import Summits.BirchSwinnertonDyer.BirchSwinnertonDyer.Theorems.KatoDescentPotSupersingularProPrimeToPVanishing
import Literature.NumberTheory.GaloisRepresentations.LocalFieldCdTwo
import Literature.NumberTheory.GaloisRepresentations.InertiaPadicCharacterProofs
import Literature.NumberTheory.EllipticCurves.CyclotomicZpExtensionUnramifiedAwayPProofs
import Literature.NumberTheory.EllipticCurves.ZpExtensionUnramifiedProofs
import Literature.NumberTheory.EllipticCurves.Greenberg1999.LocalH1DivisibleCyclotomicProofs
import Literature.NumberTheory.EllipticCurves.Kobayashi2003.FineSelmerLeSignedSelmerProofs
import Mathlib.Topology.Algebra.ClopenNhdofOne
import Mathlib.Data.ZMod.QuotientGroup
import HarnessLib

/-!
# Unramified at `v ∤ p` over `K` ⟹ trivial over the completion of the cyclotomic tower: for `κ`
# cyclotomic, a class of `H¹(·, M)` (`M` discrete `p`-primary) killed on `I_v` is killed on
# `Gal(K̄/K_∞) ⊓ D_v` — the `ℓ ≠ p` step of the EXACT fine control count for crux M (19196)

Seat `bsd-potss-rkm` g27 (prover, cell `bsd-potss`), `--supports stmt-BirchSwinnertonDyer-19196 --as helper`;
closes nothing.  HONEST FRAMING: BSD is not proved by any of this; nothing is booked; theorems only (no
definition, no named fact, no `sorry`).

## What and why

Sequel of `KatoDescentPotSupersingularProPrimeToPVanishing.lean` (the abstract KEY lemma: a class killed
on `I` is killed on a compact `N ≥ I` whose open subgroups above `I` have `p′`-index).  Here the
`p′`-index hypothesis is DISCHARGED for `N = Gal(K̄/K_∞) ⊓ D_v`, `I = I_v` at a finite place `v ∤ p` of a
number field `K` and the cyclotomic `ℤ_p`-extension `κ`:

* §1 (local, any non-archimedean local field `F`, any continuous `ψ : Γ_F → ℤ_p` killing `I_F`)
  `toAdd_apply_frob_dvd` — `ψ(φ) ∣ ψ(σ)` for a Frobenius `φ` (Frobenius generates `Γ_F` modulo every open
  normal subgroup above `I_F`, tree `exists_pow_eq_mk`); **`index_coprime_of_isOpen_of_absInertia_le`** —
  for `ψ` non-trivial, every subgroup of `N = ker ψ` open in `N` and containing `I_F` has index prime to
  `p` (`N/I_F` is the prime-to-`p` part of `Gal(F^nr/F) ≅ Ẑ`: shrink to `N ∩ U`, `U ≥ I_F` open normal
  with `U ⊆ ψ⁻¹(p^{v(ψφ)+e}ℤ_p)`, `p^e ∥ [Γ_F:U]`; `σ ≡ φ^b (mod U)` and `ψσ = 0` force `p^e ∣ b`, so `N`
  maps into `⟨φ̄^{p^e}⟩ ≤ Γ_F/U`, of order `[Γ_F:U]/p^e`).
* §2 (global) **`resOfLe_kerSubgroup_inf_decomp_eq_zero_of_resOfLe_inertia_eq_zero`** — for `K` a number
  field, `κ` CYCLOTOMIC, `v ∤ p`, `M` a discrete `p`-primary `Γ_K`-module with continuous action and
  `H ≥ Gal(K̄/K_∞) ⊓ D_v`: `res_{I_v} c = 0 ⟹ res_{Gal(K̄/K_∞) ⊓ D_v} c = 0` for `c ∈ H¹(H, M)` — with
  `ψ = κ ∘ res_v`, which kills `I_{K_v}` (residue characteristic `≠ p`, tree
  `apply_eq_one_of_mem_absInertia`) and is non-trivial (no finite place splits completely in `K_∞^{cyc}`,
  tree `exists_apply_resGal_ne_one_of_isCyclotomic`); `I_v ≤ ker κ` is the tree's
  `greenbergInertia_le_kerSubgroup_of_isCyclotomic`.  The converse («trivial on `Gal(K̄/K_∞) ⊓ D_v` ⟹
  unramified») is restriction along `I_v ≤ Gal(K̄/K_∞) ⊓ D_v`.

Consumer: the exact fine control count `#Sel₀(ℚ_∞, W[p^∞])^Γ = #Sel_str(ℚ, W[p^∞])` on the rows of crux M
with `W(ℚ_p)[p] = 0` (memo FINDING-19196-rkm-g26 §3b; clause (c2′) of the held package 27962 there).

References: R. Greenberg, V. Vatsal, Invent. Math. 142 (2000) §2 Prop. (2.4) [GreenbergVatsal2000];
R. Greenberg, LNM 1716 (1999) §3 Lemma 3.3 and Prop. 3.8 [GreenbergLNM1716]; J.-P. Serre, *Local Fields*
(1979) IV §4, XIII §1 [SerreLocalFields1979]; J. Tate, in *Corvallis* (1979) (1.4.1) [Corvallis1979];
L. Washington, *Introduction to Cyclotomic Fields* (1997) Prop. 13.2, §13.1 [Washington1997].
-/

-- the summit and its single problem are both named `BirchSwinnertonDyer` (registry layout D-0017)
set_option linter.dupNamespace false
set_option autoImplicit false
-------
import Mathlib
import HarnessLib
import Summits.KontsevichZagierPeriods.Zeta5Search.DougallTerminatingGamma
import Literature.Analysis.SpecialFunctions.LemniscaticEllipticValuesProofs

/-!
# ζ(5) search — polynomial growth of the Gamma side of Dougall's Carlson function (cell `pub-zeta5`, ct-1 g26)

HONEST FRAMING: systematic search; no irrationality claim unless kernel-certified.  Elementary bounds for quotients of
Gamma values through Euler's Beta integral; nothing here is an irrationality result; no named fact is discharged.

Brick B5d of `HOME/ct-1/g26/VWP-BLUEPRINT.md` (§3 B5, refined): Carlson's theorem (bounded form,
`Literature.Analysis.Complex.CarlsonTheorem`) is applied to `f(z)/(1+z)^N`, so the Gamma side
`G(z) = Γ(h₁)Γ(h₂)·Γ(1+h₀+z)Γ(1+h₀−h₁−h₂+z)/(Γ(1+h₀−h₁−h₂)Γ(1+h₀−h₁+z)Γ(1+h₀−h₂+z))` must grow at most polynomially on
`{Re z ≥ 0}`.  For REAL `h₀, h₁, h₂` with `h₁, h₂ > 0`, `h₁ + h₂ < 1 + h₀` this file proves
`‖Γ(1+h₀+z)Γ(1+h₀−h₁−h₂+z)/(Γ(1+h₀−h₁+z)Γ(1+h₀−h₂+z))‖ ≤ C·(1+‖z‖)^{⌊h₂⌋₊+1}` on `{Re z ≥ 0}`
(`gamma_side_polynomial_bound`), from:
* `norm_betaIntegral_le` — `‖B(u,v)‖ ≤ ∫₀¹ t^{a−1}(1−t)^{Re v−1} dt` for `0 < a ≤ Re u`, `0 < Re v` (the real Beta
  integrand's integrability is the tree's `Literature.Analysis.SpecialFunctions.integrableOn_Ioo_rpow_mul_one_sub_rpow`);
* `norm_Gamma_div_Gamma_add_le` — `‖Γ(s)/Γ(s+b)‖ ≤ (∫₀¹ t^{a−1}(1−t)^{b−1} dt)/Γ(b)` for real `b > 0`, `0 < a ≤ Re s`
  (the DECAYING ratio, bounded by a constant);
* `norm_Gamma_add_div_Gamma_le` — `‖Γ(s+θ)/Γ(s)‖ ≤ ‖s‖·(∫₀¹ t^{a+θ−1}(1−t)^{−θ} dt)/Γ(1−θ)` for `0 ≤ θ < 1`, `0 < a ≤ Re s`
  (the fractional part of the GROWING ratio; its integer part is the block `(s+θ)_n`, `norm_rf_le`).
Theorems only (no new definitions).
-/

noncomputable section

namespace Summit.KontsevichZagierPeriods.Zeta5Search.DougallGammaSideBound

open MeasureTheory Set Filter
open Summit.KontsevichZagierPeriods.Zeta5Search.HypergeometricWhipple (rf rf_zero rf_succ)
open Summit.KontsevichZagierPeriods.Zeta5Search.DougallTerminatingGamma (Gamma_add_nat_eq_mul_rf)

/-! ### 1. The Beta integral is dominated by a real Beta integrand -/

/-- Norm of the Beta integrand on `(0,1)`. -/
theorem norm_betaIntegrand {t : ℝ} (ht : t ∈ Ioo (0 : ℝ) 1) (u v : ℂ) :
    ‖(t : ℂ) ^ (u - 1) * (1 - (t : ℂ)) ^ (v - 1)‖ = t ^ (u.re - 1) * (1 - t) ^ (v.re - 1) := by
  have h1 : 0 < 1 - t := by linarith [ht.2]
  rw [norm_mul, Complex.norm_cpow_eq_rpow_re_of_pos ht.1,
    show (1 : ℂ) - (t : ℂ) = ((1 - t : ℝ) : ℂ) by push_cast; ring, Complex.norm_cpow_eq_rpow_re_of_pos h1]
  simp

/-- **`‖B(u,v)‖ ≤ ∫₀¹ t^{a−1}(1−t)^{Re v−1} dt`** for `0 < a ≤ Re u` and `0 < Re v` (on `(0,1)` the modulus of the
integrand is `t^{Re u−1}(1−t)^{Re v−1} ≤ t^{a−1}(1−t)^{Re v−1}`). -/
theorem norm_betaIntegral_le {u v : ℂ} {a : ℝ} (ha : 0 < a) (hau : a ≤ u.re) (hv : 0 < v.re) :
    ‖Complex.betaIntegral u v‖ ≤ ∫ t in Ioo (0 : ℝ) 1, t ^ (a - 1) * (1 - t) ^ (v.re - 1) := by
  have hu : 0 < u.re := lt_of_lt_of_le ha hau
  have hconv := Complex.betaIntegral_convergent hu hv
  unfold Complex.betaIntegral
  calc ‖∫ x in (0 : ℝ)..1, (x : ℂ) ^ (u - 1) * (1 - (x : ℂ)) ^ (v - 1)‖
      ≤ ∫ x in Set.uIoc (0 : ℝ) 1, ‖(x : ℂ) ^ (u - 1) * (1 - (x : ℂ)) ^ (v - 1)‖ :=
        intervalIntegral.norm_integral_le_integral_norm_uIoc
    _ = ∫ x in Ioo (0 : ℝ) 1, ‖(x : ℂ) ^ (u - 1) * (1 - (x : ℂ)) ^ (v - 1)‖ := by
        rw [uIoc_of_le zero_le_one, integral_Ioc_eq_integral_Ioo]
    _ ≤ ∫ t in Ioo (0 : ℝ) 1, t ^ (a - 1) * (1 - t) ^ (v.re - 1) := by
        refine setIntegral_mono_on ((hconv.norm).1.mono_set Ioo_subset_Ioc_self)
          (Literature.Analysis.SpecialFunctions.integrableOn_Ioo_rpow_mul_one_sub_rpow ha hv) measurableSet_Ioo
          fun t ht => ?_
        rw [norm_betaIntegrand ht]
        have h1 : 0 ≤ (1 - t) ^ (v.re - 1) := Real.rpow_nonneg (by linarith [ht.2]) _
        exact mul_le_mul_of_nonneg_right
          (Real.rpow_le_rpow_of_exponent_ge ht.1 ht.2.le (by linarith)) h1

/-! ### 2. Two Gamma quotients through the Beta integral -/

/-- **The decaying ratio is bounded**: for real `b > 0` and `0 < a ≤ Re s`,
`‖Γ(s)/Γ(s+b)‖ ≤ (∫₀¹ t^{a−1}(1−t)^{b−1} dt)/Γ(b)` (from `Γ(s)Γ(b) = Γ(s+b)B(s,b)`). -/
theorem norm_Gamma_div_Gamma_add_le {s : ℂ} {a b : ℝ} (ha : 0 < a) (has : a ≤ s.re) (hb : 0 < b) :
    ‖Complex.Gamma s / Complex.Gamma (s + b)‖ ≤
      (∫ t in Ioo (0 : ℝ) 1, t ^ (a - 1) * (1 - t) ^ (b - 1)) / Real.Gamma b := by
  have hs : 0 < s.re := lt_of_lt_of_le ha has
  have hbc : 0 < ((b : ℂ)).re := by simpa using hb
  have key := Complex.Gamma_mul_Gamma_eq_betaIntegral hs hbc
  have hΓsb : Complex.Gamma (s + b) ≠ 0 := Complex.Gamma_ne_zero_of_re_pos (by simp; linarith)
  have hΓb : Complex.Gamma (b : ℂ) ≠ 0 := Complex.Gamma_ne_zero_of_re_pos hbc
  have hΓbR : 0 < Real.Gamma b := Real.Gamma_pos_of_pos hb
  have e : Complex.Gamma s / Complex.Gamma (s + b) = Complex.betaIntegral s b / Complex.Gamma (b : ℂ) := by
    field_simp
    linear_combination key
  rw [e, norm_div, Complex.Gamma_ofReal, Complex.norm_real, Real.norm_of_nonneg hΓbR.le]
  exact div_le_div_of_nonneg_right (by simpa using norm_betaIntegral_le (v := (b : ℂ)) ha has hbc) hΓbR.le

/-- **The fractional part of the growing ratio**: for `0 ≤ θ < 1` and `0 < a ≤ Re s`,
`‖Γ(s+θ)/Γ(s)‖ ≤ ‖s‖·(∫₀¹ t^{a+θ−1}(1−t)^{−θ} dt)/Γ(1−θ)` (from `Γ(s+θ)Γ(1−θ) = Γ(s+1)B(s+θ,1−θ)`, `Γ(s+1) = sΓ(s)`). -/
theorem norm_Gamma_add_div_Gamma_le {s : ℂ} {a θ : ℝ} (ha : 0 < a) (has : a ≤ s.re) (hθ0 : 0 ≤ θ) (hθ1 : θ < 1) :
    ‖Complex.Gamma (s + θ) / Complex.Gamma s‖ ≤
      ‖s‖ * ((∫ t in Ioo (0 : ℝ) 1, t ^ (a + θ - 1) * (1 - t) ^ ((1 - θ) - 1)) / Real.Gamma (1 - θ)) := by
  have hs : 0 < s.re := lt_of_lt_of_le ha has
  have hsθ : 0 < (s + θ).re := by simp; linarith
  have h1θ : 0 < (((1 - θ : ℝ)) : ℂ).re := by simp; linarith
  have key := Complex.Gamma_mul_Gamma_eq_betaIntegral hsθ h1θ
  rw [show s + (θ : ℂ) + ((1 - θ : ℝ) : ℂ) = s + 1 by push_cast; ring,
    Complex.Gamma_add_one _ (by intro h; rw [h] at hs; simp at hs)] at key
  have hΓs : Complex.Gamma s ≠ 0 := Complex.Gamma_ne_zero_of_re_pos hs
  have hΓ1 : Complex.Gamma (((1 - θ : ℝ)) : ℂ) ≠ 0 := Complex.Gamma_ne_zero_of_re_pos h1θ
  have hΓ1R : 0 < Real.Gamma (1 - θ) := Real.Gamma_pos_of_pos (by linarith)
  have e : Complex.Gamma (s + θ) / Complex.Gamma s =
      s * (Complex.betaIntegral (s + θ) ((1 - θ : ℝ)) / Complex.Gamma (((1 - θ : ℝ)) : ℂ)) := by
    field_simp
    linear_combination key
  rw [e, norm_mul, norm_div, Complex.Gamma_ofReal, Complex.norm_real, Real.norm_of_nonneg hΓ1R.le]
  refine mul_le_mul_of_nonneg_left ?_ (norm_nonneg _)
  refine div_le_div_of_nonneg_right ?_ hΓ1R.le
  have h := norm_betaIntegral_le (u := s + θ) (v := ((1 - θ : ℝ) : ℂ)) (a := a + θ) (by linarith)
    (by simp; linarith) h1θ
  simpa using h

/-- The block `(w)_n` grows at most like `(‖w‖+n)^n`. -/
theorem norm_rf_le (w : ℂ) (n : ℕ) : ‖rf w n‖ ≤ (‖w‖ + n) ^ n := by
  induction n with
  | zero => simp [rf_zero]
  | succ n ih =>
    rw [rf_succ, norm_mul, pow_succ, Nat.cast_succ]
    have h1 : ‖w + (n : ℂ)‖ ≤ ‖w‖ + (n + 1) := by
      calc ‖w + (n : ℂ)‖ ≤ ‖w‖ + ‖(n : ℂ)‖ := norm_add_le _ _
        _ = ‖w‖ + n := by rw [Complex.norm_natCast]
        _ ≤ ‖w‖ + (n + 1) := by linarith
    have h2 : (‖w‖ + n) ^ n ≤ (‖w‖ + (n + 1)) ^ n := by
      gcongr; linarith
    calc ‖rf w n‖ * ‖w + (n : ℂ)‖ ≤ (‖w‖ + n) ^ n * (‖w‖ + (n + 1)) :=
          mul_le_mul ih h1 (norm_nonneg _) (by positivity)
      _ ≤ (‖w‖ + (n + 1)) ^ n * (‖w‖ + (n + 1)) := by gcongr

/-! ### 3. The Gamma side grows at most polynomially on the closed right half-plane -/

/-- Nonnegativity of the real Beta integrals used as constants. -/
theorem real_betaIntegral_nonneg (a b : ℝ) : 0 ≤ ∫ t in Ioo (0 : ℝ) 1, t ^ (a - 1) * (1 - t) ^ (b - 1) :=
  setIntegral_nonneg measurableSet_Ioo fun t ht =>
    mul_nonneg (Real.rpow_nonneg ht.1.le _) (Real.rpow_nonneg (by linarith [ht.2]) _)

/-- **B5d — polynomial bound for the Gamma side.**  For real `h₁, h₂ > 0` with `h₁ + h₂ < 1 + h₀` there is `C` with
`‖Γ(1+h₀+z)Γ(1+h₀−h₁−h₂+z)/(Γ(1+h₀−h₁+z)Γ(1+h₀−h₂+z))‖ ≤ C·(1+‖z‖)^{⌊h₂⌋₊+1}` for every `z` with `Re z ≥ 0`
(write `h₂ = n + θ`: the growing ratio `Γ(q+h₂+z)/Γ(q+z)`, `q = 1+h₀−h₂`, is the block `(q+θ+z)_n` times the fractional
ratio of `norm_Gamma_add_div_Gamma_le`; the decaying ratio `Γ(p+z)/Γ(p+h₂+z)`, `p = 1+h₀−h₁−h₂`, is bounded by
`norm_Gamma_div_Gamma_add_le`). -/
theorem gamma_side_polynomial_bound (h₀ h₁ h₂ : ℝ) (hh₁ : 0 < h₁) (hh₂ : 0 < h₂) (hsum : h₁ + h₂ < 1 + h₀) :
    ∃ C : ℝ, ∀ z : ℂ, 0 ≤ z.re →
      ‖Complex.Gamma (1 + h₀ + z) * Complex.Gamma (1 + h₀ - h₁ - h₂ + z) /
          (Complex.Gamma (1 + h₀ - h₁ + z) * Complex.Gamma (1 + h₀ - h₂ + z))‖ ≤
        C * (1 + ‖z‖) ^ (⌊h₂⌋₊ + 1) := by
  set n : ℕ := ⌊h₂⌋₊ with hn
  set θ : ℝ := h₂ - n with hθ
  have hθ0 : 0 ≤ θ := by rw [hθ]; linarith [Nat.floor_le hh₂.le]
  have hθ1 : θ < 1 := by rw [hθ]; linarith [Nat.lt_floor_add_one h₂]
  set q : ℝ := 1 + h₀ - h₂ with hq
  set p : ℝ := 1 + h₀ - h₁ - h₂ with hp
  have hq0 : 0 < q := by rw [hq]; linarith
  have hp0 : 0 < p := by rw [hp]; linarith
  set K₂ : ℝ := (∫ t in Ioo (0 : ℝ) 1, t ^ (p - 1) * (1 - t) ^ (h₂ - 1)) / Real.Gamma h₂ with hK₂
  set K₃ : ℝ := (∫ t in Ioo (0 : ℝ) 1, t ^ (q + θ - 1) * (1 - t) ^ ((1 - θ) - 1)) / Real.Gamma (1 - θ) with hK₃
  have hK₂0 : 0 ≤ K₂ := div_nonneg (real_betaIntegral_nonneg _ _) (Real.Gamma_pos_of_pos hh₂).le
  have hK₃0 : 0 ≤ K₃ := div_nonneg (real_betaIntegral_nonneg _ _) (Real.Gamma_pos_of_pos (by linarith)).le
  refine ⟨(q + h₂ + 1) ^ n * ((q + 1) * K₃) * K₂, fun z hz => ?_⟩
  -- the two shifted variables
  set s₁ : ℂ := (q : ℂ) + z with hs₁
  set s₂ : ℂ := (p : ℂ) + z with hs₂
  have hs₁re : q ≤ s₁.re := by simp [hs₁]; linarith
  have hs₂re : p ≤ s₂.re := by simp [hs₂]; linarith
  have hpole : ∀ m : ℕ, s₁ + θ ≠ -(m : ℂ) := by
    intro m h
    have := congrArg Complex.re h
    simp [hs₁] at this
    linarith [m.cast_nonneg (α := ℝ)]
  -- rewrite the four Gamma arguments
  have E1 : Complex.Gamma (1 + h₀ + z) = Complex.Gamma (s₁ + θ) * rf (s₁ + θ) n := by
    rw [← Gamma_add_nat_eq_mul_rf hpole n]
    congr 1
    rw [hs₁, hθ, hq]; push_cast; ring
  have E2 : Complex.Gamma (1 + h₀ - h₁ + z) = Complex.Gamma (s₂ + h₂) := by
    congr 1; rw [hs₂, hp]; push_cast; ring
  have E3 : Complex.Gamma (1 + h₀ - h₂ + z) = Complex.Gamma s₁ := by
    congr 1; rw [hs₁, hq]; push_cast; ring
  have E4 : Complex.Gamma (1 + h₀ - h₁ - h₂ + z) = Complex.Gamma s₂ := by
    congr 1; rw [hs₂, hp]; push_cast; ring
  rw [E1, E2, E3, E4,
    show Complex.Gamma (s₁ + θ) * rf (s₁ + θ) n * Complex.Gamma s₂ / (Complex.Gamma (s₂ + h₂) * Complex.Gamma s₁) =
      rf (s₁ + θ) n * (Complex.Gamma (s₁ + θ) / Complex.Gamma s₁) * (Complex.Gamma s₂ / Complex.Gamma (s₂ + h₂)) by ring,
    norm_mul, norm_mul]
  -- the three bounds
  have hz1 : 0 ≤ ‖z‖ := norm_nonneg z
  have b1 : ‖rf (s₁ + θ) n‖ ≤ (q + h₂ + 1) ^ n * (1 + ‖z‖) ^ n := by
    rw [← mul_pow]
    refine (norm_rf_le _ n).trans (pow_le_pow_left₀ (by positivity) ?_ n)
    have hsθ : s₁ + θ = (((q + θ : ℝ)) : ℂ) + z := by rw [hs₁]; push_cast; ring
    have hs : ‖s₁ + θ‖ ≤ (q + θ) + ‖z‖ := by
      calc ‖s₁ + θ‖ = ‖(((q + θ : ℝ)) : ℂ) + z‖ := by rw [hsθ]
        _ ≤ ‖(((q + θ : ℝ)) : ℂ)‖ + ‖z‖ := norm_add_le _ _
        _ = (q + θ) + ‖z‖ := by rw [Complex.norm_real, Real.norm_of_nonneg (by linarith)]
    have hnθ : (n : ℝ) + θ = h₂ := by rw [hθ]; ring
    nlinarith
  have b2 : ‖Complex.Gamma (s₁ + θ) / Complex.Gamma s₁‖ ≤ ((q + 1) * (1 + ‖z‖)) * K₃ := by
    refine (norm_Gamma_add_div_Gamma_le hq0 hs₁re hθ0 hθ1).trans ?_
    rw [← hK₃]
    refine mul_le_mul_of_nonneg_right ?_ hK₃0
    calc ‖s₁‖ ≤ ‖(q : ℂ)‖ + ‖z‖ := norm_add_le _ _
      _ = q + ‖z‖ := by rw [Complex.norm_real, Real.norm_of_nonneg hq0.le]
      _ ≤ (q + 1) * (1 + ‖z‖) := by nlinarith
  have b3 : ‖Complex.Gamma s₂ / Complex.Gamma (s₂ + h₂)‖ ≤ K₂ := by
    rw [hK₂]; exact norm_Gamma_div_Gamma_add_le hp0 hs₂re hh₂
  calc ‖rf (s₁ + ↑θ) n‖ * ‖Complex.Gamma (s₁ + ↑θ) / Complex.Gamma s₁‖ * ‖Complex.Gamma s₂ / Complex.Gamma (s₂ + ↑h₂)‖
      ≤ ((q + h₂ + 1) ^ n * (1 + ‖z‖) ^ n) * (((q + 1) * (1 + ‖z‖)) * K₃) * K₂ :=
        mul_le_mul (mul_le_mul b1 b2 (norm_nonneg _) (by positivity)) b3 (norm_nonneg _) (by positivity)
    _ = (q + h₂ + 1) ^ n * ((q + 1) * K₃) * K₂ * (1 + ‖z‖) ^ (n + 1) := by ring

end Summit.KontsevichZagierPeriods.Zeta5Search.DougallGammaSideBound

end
-------
**Work to complete**: Lines with the string "block": pick each one out of the material and return it.

**Task result**:
  (the fractional part of the GROWING ratio; its integer part is the block `(s+θ)_n`, `norm_rf_le`).
/-- The block `(w)_n` grows at most like `(‖w‖+n)^n`. -/
(write `h₂ = n + θ`: the growing ratio `Γ(q+h₂+z)/Γ(q+z)`, `q = 1+h₀−h₂`, is the block `(q+θ+z)_n` times the fractional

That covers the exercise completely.